== Problem details ==
Go through the records and extract every line with the word "specialises".

╭─ Supplied material

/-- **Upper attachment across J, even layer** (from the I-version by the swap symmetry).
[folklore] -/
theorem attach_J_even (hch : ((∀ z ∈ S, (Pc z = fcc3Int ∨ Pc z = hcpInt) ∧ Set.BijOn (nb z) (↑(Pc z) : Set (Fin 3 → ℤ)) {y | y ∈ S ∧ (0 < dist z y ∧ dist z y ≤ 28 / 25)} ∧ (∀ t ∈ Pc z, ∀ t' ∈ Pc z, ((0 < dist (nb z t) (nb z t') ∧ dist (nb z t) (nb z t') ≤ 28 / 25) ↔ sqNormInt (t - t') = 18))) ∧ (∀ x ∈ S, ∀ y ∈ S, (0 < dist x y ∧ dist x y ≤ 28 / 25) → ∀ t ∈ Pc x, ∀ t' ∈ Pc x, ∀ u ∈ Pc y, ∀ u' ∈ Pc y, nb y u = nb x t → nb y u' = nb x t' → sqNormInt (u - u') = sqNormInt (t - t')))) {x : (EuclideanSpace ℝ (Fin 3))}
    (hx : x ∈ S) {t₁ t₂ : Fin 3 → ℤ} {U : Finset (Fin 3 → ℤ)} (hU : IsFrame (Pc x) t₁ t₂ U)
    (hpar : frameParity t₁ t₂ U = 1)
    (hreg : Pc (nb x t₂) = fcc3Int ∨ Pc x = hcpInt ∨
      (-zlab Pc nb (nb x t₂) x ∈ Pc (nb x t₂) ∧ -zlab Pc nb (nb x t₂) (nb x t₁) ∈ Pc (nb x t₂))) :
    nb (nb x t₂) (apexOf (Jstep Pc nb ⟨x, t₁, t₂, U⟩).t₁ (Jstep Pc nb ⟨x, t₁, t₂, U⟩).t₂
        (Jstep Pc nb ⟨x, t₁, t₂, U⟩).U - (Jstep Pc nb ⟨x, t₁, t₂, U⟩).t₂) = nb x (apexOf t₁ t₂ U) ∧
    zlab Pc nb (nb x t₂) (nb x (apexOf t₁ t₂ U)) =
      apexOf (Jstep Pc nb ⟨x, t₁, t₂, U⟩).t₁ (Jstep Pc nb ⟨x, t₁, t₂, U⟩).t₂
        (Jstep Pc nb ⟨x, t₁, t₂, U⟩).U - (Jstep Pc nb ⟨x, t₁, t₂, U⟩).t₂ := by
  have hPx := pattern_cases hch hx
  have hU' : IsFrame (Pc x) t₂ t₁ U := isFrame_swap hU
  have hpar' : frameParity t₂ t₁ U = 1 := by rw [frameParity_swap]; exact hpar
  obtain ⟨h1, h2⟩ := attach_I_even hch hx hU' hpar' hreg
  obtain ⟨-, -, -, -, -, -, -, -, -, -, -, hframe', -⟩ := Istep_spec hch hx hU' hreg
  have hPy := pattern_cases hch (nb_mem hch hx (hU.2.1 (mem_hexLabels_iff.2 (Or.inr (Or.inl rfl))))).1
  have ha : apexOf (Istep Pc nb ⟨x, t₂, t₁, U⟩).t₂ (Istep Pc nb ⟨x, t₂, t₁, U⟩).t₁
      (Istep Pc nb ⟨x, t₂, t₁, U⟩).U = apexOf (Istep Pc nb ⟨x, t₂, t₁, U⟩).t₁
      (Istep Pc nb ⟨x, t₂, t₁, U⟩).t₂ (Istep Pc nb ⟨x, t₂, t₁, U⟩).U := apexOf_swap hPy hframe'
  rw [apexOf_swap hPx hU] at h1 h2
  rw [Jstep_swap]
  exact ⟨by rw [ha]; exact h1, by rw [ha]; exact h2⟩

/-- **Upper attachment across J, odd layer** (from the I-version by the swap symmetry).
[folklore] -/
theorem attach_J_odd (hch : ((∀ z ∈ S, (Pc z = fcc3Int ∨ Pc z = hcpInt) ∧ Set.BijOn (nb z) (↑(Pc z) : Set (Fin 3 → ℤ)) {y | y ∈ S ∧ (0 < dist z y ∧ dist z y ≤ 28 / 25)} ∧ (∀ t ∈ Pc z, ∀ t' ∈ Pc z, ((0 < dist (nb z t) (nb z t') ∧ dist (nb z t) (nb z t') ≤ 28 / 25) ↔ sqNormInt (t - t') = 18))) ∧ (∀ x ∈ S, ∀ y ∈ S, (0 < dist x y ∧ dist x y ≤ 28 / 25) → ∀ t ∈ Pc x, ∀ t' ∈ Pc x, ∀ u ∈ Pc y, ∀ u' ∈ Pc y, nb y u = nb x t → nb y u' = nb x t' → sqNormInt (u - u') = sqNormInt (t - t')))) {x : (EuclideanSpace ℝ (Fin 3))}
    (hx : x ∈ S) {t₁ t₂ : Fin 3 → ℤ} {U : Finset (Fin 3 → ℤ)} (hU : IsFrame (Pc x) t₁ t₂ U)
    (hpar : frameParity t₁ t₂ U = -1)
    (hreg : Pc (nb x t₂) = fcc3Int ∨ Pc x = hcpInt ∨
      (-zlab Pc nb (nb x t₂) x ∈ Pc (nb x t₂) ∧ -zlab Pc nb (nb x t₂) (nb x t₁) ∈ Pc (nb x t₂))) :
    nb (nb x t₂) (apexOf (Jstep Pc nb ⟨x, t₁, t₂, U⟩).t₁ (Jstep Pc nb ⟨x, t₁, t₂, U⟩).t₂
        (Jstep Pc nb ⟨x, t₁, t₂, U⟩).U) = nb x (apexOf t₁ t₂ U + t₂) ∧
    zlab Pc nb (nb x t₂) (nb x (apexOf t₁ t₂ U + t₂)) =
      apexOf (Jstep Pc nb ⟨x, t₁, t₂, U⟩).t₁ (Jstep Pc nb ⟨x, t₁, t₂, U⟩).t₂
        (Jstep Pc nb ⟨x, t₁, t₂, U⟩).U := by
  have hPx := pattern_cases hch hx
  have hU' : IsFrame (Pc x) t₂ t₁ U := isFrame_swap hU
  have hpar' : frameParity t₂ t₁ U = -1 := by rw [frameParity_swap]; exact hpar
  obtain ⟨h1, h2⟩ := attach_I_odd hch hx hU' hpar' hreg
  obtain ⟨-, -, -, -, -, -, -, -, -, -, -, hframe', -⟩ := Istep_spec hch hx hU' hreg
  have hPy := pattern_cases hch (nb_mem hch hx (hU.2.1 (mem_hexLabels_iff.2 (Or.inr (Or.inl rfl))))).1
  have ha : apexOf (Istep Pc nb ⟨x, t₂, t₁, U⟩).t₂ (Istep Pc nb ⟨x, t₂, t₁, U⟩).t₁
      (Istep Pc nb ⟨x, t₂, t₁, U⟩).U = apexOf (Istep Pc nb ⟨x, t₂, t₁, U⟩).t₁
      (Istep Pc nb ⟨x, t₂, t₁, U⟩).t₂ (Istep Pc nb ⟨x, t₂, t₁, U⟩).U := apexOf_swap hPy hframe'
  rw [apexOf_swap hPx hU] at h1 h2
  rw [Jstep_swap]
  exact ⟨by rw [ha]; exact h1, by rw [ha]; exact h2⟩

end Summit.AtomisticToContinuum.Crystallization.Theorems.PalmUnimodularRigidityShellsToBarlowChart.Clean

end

╰─
╭─ Supplied material

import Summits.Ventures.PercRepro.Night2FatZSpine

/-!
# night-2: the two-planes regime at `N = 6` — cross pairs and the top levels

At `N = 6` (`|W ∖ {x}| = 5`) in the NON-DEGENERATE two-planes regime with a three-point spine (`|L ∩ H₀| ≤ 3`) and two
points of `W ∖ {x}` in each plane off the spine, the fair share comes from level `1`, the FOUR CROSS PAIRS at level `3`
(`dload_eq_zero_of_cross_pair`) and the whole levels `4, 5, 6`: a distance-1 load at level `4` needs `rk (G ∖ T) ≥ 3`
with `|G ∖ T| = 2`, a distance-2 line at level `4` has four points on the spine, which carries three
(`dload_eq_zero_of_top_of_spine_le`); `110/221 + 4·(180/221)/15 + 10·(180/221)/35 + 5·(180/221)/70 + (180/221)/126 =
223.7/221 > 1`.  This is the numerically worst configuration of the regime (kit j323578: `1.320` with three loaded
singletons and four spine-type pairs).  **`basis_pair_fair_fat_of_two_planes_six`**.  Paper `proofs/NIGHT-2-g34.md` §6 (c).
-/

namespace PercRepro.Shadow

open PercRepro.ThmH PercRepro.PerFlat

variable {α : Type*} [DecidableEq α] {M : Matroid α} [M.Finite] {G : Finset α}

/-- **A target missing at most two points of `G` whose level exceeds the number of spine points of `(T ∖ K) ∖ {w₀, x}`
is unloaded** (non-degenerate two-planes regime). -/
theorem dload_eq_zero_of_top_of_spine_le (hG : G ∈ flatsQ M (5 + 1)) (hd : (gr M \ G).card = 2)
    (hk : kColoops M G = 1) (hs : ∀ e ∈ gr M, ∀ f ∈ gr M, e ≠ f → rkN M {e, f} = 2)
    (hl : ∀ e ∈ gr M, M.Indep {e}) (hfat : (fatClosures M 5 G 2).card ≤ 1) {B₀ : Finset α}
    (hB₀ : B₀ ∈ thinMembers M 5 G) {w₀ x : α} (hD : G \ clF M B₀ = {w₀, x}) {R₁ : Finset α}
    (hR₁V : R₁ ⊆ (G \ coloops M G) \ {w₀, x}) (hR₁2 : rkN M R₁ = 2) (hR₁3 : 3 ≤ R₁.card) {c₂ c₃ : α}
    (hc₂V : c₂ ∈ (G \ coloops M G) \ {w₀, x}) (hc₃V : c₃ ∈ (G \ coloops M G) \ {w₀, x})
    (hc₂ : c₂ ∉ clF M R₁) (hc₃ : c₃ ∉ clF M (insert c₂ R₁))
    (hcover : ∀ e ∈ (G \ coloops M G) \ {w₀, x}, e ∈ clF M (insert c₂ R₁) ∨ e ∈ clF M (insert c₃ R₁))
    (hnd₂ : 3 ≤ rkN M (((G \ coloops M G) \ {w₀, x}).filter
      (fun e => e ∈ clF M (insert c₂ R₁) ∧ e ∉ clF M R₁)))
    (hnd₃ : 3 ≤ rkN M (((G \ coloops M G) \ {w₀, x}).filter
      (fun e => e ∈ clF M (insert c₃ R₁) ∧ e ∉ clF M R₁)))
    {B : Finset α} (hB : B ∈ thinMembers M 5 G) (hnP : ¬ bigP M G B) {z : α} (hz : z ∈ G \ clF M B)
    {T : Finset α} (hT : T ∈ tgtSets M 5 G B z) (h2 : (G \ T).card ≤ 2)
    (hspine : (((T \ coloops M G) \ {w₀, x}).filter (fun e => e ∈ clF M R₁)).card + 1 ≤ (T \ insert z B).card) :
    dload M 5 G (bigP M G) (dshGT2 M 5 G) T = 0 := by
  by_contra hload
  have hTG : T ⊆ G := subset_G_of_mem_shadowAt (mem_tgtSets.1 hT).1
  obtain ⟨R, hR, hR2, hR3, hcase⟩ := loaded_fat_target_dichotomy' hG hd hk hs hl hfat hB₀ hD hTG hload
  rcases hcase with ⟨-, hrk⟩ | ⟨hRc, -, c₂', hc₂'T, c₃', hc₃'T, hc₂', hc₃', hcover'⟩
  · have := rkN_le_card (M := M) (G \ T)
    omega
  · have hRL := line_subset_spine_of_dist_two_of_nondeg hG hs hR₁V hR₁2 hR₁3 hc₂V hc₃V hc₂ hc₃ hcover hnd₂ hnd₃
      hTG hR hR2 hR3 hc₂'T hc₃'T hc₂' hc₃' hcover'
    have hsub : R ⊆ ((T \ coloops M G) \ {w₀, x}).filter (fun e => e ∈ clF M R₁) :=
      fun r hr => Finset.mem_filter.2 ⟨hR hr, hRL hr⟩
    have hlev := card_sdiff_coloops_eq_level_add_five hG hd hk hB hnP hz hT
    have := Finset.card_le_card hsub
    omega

╰─
╭─ Supplied material

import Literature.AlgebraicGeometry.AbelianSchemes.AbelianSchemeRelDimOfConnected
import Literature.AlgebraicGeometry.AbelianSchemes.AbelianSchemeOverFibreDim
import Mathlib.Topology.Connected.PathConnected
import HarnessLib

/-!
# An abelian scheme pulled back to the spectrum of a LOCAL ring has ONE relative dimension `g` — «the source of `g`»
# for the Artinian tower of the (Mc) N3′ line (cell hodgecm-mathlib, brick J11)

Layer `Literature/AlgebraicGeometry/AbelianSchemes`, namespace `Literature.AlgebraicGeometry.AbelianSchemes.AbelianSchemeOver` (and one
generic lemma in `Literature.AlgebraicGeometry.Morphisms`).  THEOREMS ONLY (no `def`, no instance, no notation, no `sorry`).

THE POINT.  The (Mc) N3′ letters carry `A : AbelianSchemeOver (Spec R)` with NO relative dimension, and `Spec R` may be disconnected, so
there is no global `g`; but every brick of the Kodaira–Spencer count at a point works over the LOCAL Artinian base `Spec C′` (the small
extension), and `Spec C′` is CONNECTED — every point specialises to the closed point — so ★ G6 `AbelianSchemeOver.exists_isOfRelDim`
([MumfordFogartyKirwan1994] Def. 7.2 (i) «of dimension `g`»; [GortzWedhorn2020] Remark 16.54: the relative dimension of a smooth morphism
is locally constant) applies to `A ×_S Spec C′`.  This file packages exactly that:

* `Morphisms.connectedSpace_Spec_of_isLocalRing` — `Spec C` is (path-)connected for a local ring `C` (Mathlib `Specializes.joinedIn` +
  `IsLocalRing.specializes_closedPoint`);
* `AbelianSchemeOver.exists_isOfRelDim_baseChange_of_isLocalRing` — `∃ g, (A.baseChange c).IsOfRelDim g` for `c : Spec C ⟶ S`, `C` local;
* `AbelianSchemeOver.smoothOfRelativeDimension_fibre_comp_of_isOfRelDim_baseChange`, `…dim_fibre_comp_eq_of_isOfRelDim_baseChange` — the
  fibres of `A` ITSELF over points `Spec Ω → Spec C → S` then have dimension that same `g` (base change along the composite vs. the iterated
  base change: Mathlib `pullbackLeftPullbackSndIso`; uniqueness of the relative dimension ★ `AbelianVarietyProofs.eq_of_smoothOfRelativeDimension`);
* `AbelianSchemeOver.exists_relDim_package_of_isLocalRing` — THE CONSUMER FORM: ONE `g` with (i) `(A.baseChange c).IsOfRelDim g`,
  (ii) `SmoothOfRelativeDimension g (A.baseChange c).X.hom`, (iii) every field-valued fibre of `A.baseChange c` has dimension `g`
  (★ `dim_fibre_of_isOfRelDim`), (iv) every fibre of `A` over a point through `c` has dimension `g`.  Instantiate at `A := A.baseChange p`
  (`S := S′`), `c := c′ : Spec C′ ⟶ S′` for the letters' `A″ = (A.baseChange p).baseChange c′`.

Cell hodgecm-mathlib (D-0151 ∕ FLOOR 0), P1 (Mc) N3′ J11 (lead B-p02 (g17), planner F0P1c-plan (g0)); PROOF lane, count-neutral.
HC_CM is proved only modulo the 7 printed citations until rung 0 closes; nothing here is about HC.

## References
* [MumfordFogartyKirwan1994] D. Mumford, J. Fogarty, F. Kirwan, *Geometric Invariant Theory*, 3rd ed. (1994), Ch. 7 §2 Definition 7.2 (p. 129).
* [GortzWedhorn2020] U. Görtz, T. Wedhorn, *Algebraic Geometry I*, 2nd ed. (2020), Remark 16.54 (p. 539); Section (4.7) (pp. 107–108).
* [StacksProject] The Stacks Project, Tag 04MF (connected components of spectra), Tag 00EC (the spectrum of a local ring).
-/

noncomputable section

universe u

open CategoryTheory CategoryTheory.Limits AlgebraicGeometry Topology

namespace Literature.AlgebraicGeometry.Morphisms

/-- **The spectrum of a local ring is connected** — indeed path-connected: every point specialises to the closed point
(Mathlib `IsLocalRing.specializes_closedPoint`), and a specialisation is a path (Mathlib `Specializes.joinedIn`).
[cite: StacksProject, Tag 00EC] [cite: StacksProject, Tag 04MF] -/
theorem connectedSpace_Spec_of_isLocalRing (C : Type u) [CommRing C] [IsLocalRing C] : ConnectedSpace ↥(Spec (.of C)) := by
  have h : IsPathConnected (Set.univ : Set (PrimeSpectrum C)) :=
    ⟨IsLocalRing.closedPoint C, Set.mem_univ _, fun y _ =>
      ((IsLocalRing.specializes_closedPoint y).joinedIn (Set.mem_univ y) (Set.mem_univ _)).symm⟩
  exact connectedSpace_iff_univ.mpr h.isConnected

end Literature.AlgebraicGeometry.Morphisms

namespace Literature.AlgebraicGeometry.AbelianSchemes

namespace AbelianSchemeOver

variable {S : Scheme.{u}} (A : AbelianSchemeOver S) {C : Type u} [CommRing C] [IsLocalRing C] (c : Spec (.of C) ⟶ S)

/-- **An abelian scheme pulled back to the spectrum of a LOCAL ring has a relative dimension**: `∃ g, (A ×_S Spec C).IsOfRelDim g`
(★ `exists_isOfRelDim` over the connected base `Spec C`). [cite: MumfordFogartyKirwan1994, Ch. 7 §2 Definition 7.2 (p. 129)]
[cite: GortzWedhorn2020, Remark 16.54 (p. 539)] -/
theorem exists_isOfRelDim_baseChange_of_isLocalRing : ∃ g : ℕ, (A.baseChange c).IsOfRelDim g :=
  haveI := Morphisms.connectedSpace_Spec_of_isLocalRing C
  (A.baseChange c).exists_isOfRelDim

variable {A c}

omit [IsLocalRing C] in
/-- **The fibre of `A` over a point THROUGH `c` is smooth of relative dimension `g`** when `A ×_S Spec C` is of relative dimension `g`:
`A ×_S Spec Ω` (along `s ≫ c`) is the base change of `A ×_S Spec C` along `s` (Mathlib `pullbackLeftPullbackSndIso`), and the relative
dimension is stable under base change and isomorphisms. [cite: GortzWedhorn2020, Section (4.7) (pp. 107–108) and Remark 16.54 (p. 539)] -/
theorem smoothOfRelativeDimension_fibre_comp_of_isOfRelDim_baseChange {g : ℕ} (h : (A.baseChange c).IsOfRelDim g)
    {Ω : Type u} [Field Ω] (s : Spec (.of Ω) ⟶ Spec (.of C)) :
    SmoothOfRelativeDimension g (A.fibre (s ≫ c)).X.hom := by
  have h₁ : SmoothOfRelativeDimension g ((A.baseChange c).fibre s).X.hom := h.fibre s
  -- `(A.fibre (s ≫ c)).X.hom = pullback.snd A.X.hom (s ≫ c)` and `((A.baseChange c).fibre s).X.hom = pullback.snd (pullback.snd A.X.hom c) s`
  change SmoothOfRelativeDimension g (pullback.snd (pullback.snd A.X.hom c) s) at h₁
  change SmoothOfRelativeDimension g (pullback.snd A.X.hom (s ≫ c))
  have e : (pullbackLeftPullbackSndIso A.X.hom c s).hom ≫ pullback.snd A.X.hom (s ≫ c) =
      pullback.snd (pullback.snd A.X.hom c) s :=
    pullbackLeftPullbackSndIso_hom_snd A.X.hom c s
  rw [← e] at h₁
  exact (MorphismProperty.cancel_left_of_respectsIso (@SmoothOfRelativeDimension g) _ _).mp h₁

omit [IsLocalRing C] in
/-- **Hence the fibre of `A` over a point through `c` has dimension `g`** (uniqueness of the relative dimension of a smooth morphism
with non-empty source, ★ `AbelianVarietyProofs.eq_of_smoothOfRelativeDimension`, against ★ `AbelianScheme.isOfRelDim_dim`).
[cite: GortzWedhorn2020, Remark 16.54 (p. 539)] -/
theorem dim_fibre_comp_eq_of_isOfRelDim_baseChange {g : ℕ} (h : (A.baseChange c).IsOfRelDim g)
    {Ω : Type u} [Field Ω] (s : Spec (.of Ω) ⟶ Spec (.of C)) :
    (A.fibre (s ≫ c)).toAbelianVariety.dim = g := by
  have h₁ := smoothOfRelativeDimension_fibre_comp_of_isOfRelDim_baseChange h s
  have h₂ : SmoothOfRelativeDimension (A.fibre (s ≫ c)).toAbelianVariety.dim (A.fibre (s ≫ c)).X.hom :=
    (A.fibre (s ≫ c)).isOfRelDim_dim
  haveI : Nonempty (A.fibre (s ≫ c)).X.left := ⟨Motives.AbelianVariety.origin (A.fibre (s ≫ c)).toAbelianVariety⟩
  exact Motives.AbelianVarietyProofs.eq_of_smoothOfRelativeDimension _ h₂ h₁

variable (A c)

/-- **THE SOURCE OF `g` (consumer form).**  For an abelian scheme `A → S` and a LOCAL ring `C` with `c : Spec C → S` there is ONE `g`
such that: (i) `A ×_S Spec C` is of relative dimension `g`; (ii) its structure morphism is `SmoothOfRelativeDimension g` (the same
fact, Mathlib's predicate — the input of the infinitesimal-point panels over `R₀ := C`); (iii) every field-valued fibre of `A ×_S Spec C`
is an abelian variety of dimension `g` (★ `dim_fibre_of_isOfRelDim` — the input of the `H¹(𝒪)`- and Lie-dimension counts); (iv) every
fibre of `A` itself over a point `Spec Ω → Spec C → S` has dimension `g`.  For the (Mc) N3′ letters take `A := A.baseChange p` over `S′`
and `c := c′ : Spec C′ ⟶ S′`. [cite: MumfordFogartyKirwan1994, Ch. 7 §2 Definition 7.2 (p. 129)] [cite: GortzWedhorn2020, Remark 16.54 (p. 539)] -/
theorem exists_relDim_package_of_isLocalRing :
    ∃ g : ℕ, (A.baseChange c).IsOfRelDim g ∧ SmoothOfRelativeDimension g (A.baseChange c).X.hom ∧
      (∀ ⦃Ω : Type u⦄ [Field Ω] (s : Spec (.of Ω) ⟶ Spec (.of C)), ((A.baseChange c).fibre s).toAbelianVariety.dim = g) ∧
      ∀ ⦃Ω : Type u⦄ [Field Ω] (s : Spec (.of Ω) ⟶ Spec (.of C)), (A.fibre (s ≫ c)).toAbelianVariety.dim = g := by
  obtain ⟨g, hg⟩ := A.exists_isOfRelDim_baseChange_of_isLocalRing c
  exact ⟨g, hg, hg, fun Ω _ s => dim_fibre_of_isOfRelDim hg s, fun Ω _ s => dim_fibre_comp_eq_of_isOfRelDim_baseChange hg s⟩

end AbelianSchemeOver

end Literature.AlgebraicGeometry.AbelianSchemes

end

╰─

== Written response ==
extension), and `Spec C′` is CONNECTED — every point specialises to the closed point — so ★ G6 `AbelianSchemeOver.exists_isOfRelDim`
/-- **The spectrum of a local ring is connected** — indeed path-connected: every point specialises to the closed point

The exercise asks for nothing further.